Submitting Jobs Using the Rest API

SeaTunnel provides a REST API interface for querying job status and statistics, as well as submitting and stopping jobs.

Previously, we configured a Headless Service for the Master node and exposed port 8080. This allows us to submit jobs from the client using the REST API.

The SeaTunnel REST API supports job submission via file upload. Example command:

$ curl 'http://seatunnel-cluster-master.bigdata.svc.cluster.local:8080/submit-job/upload' \
--form 'config_file=@"/opt/seatunnel/config/v2.streaming.example.template"' \
--form 'jobName=st.example.template'

{"jobId":"964553575034257409","jobName":"st.example.template"}

If the submission is successful, it returns a jobId and jobName as shown.
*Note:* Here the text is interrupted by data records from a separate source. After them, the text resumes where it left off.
/-
COR-CM (cells pub-hodgecm / pub-hodgecm2, stage 2 of the Hodge ladder) — Δ2 BRIDGE, COORDINATOR «Δ2 RESTRUCTURE FOR SPEED» 2026-08-23,
sublemma S1 AT THE PIN (seats d2bridge-prove-1 g0 ∕ g1): the `HcmPieces` fields `dLiu : ℚ → CM` and `admLiu : ∀ q, adm (dLiu q)`
(`CorCM/D2Bridge/HcmPieces.lean`, S1 block) at the model's CM records `CM := HodgeCM.Model.LiuCMSide` and the model's admissibility
predicate `adm := (·).IsReflexOfTypeG ι₁ Φ_μ` (the pinned dictionary's `adm i d := d.IsReflexOfTypeG ι₁ (typeOfLine (line i))`, read at
`Φ_μ` and transported along the X3-Char identification `Φ_μ = (line i).lineType` by `admLiu_of_eq`).  The record is LIU'S OWN CM datum
`D_μ = X : Def45.CMDatum (AlgHom.id ℚ L) ι₁ hμ hw Car` ([Liu2021] Def. 4.5 (2) AS PRINTED) on its principal model (the NAMED witnesses
`liuModel ∕ liuModelIso ∕ liuModelRing ∕ liuModelAction ∕ liuModel_isCMTypeRealisation ∕ liuModelClass` of `CorCM/D2Bridge/HcmS1LiuRecordData.lean`,
projections of the S1 core `exists_liuCMRecord_of_cmDatum`, `CorCM/D2Bridge/HcmS1LiuCMRecord.lean`), its admissibility is R2
(`Transposition.isReflexOfType_of_reflexCMType`, `CorCM/B01/Transposition/Item6PinMatchReflexPairPkg.lean`) at `e := RingEquiv.refl`.
ONE definition (`dLiu`, a `LiuCMSide` record of tree constants; no instance, no structure) + theorems; no named fact; nothing landed is
edited or restated.  FRAMING: HC_CM is NOT proved; «Δ2 BRIDGE CLOSED» is NOT claimed; no pointer moves.
-/
import Summits.HodgeConjecture.CorCM.D2Bridge.HcmS1LiuRecordData
import Summits.HodgeConjecture.CorCM.B01.Transposition.Item6PinMatchReflexPairPkg
import HarnessLib

set_option autoImplicit false

/-!
# Δ2 bridge, S1 at the pin: `dLiu q : LiuCMSide` and `admLiu`

For `L : HodgeCM.CMField` Galois over `ℚ`, the pin `ι₁`, a conjugate-symplectic weight-one `μ`, one object `X : Def45.CMDatum (AlgHom.id ℚ L) ι₁ hμ hw Car`
of [Liu2021] Def. 4.5 (2) and Liu's eigenclass `(α₀, hα₀, hα₀0)` (proof of Thm. 4.18, `FJcycle.tex` l. 2250; `CorCM/D2Bridge/HcmS1LiuEigenclass.lean`):
* `dLiu … q : LiuCMSide` — `(K', Φ') := (M'_μ, Ψ_μ)` the TREE reflex pair of `(L, Φ_μ)` at `ι₁`, `M := M_μ`, `k := e_μ`, `(A, ιA, θA) :=` the principal
  model of `A_μ ⊗_{L,ι₁} ℂ`, `ΦA := Ψ̃_μ` THE INFLATED REFLEX TYPE, `τ := (M_μ ⊆ ℂ)`, `α := q • liuModelClass` (the `ℚ`-family of `HcmPieces.dLiu`);
* `admLiu … q : (dLiu … q).IsReflexOfTypeG ι₁ Φ_μ` — admissibility (Def. 4.5 (2) ⇒ admissible CM type), and `admLiu_of_eq` its transport to any
  `Φ' = Φ_μ` (the pinned dictionary reads `adm` at `(line i).lineType`);
* `baseChange_pull_dLiu_α` — the S4 law `(f ≫ u)^* (dLiu q).α = q • f^* α₀` (`u = liuModelIso`), so S4's `f_of φ := f_φ ≫ u`.

References: Y. Liu, arXiv:2102.11518 = Camb. J. Math. 9 (2021), Def. 4.3 (2) (`FJcycle.tex` l. 1914–1921), Def. 4.5 (2) (l. 1944–1951), proof of
Thm. 4.18 (l. 2246–2253); G. Shimura, *Abelian Varieties with Complex Multiplication and Modular Functions* (1998) §7.1 Prop. 7, §8.3 Prop. 28.
HC_CM is NOT proved.
-/

noncomputable section

open scoped TensorProduct

namespace Summit.HodgeConjecture.CorCM.D2Bridge

open CategoryTheory NumberField
open Literature.AlgebraicGeometry.Motives Literature.AlgebraicGeometry.HodgeTheory
open Literature.AlgebraicGeometry.ComplexMultiplication
open Literature.NumberTheory.ComplexMultiplication Literature.NumberTheory.Automorphic
open Literature.NumberTheory.Automorphic.IdeleClassGroup Literature.NumberTheory.Automorphic.PicardCM
open Literature.NumberTheory.Automorphic.Liu2021
open HodgeCM.Model (LiuCMSide)

section Pin

variable {L : HodgeCM.CMField} [IsGalois ℚ L] (ι₁ : L →+* ℂ)
  {μ : Literature.NumberTheory.Automorphic.IdeleClassGroup L →ₜ* Circle} {hμ : IsConjugateSymplectic L μ} {hw : HasWeight L μ 1} {Car : Def45.Carriers L μ}
  (X : Def45.CMDatum (AlgHom.id ℚ L) ι₁ hμ hw Car)
  (α₀ : ℂ ⊗[ℚ] bettiCohomology (letI := ι₁.toAlgebra; (X.A.baseChange ℂ).X) 1)
  (hα₀ : letI := ι₁.toAlgebra; haveI := hμ.numberField_muAlgValueField
    ∀ k : muAlgValueField L μ,
      (hOneAlgHom ((AbelianVariety.endAlgebra.mapRingHom (X.A.endBaseChange ℂ)).toRingHom.comp X.i) k).baseChange ℂ α₀ =
        ((k : muAlgValueField L μ) : ℂ) • α₀)
  (hα₀0 : α₀ ≠ 0)

/-- **S1 (data) at the pin — `dLiu q`**: LIU'S OWN CM datum `D_μ = X` ([Liu2021] Def. 4.5 (2)) read as a model CM record, its
eigenclass scaled by `q : ℚ` (assembler DECISION #2 / prove-4 l.10782): `K' := M'_μ = reflexField ℚ L (algValuedIn ι₁ Φ_μ)`,
`Φ' := Ψ_μ = (reflexCMType ι₁ Φ_μ id).1`, `M := M_μ`, `k := e_μ = Def45.incl`, `(A, ιA, θA) := (liuModel, liuModelRing, liuModelAction)`
(the principal model of `A_μ ⊗_{L,ι₁} ℂ` with its `𝓞_{M_μ}`-structure), `ΦA := Ψ̃_μ` (THE INFLATED REFLEX TYPE), `τ := (M_μ ⊆ ℂ)`,
`α := q • liuModelClass`. [cite: Liu2021, Def. 4.5 (2) (FJcycle.tex l. 1944–1951), Def. 4.3 (2) (l. 1919), §4.1 l. 1928] -/
def dLiu (q : ℚ) : LiuCMSide where
  K' := ↥(reflexField ℚ L (algValuedIn ι₁ hμ.cmType.1))
  Φ' := (reflexCMType ι₁ hμ.cmType (AlgHom.id ℚ L)).1
  M := ↥(muAlgValueField L μ)
  instNumberFieldM := hμ.numberField_muAlgValueField
  k := Def45.incl (AlgHom.id ℚ L) ι₁ hμ
  A := liuModel ι₁ X α₀ hα₀ hα₀0
  ιA := liuModelRing ι₁ X α₀ hα₀ hα₀0
  θA := liuModelAction ι₁ X α₀ hα₀ hα₀0
  ΦA := inducedCMType (Def45.incl (AlgHom.id ℚ L) ι₁ hμ) (reflexCMType ι₁ hμ.cmType (AlgHom.id ℚ L))
  hΦA := fun θ => mem_inducedCMType_iff _ _ θ
  isRealisation := liuModel_isCMTypeRealisation ι₁ X α₀ hα₀ hα₀0
  τ := (muAlgValueField L μ).subtype
  α := (q : ℂ) • liuModelClass ι₁ X α₀ hα₀ hα₀0
  α_mem := Submodule.smul_mem _ _ (liuModelClass_mem_eigenline ι₁ X α₀ hα₀ hα₀0)

/-- the record's abelian variety is the principal model `liuModel` (for every `q`). [cite: Shimura1998, §7.1 Proposition 7 (p. 47)] -/
@[simp] theorem dLiu_A (q : ℚ) : (dLiu ι₁ X α₀ hα₀ hα₀0 q).A = liuModel ι₁ X α₀ hα₀ hα₀0 := rfl

/-- the record's class is `q • α'`, `α' = liuModelClass` Liu's eigenclass on the principal model. [cite: Liu2021, proof of Thm. 4.18 (FJcycle.tex l. 2250)] -/
@[simp] theorem dLiu_α (q : ℚ) : (dLiu ι₁ X α₀ hα₀ hα₀0 q).α = (q : ℂ) • liuModelClass ι₁ X α₀ hα₀ hα₀0 := rfl

/-- the record's embedding `τ` is the inclusion `M_μ ⊆ ℂ`. [cite: Liu2021, Def. 4.3 (FJcycle.tex l. 1908–1912)] -/
@[simp] theorem dLiu_τ (q : ℚ) : (dLiu ι₁ X α₀ hα₀ hα₀0 q).τ = (muAlgValueField L μ).subtype := rfl

/-- **S1 (law) at the pin — `admLiu q`**: `dLiu q` IS ADMISSIBLE for `Φ_μ` in the package sense `IsReflexOfTypeG ι₁ Φ_μ` — it presents
the TREE reflex pair on the nose (R2 = ✔ `Transposition.isReflexOfType_of_reflexCMType` at `e := RingEquiv.refl`, `Def45.coe_incl`).
ONE proof for every `q` (the predicate reads only `(K', Φ', k, τ)`).  At the index line `i` the pin rewrites `Φ_{μ_i} = (line i).lineType`
(X3-Char) to get `(liuDictionaryPin …).adm i (dLiu q)`. [cite: Liu2021, Def. 4.3 (2) (FJcycle.tex l. 1919) and Def. 4.5 (2)] [cite: Shimura1998, §8.3 Prop. 28] -/
theorem admLiu (q : ℚ) : (dLiu ι₁ X α₀ hα₀ hα₀0 q).IsReflexOfTypeG ι₁ hμ.cmType := fun _ =>
  Transposition.isReflexOfType_of_reflexCMType ι₁ hμ.cmType (dLiu ι₁ X α₀ hα₀ hα₀0 q) (RingEquiv.refl _)
    (RingHom.ext fun k => Def45.coe_incl (AlgHom.id ℚ L) ι₁ hμ k)
    (fun _ => Iff.of_eq (congrArg (fun χ => χ ∈ (reflexCMType ι₁ hμ.cmType (AlgHom.id ℚ L)).1) (RingHom.ext fun _ => rfl)))

/-- **`admLiu` transported along a type identification `Φ_μ = Φ'`** — the socket of the pinned dictionary, whose admissibility predicate is
read at the index line's type: `adm i d := d.IsReflexOfTypeG ι₁ (line i).lineType` with `(line i).lineType = Φ_{μ_i}` (X3-Char).
[cite: Liu2021, Def. 4.3 (2) (FJcycle.tex l. 1919) and Def. 4.5 (2)] -/
theorem admLiu_of_eq (q : ℚ) (Φ' : CMType L) (hΦ' : hμ.cmType = Φ') : (dLiu ι₁ X α₀ hα₀ hα₀0 q).IsReflexOfTypeG ι₁ Φ' :=
  hΦ' ▸ admLiu ι₁ X α₀ hα₀ hα₀0 q

/-- **The S4 law for `dLiu`**: `(f ≫ u)^* (dLiu q).α = q • f^* α₀` for every `ℂ`-morphism `f : Y ⟶ A_μ ⊗ ℂ`, `u = liuModelIso`
(so S4's `f_of φ := f_φ ≫ liuModelIso …` and `geom_eq` is a statement on Liu's own `A_μ ⊗ ℂ`). [cite: MumfordAV1970, §19 Remark p. 169] -/
theorem baseChange_pull_dLiu_α (q : ℚ) :
    letI := ι₁.toAlgebra
    ∀ (Y : SchemeOver ℂ) (f : Y ⟶ (X.A.baseChange ℂ).X),
      (BettiUniverse.pull (f ≫ (liuModelIso ι₁ X α₀ hα₀ hα₀0).hom.hom.hom) 1).baseChange ℂ (dLiu ι₁ X α₀ hα₀ hα₀0 q).α =
        (q : ℂ) • (BettiUniverse.pull f 1).baseChange ℂ α₀ :=
  baseChange_pull_comp_liuModelIso_smul ι₁ X α₀ hα₀ hα₀0 q

end Pin

end Summit.HodgeConjecture.CorCM.D2Bridge

end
Next, retrieve the list of currently running jobs in the cluster via the REST API:

curl 'http://seatunnel-cluster-master.bigdata.svc.colo.gzgalocal:8080/running-jobs'
[{"jobId":"964553575034257409","jobName":"st.example.template","jobStatus":"RUNNING","envOptions":{"job.mode":"STREAMING","checkpoint.interval":"2000","parallelism":"2"}, ...]

As shown in the response, the job is running and additional metadata is also returned. This confirms that job submission via the REST API works as expected. For more details, refer to the official documentation: RESTful API V2

Summary

This article focuses on the recommended Separated Cluster Mode for deploying a SeaTunnel cluster on Kubernetes. The deployment process mainly includes the following steps:

Prepare the Kubernetes Environment

Ensure a fully functional Kubernetes cluster is set up and all required components are installed.

Build the SeaTunnel Docker Image

If no secondary development is needed, use the official image. Otherwise, compile and package locally, write a Dockerfile, and build your custom SeaTunnel image.

Configure Headless Service and Hazelcast Cluster

Hazelcast uses Kubernetes’ Headless Service for DNS-based discovery. First, create a Headless Service, then specify its DNS name in the Hazelcast YAML configuration using service-dns.

The Headless Service will resolve to the IP addresses of the associated pods, enabling inter-member discovery within the Hazelcast cluster.

Configure the SeaTunnel Engine

Modify the seatunnel.yaml file to set the SeaTunnel engine parameters.

Create Kubernetes YAML Deployment Files

Create separate YAML files for the Master and Worker, specifying node selectors, startup commands, resource requests/limits, and volume mounts. Deploy them to the Kubernetes cluster.

Configure the SeaTunnel Client

Install SeaTunnel on the client machine and ensure the installation path (SEATUNNEL_HOME) matches the cluster. Modify hazelcast-client.yaml to point to the Service address of the cluster.

Submit and Run Tasks

After completing the above steps, tasks can be submitted from the client and executed by the SeaTunnel cluster.

The configuration examples provided in this article are for reference only. There may be additional configuration options and best practices not covered here. Contributions and discussion are welcome. We hope this guide proves helpful!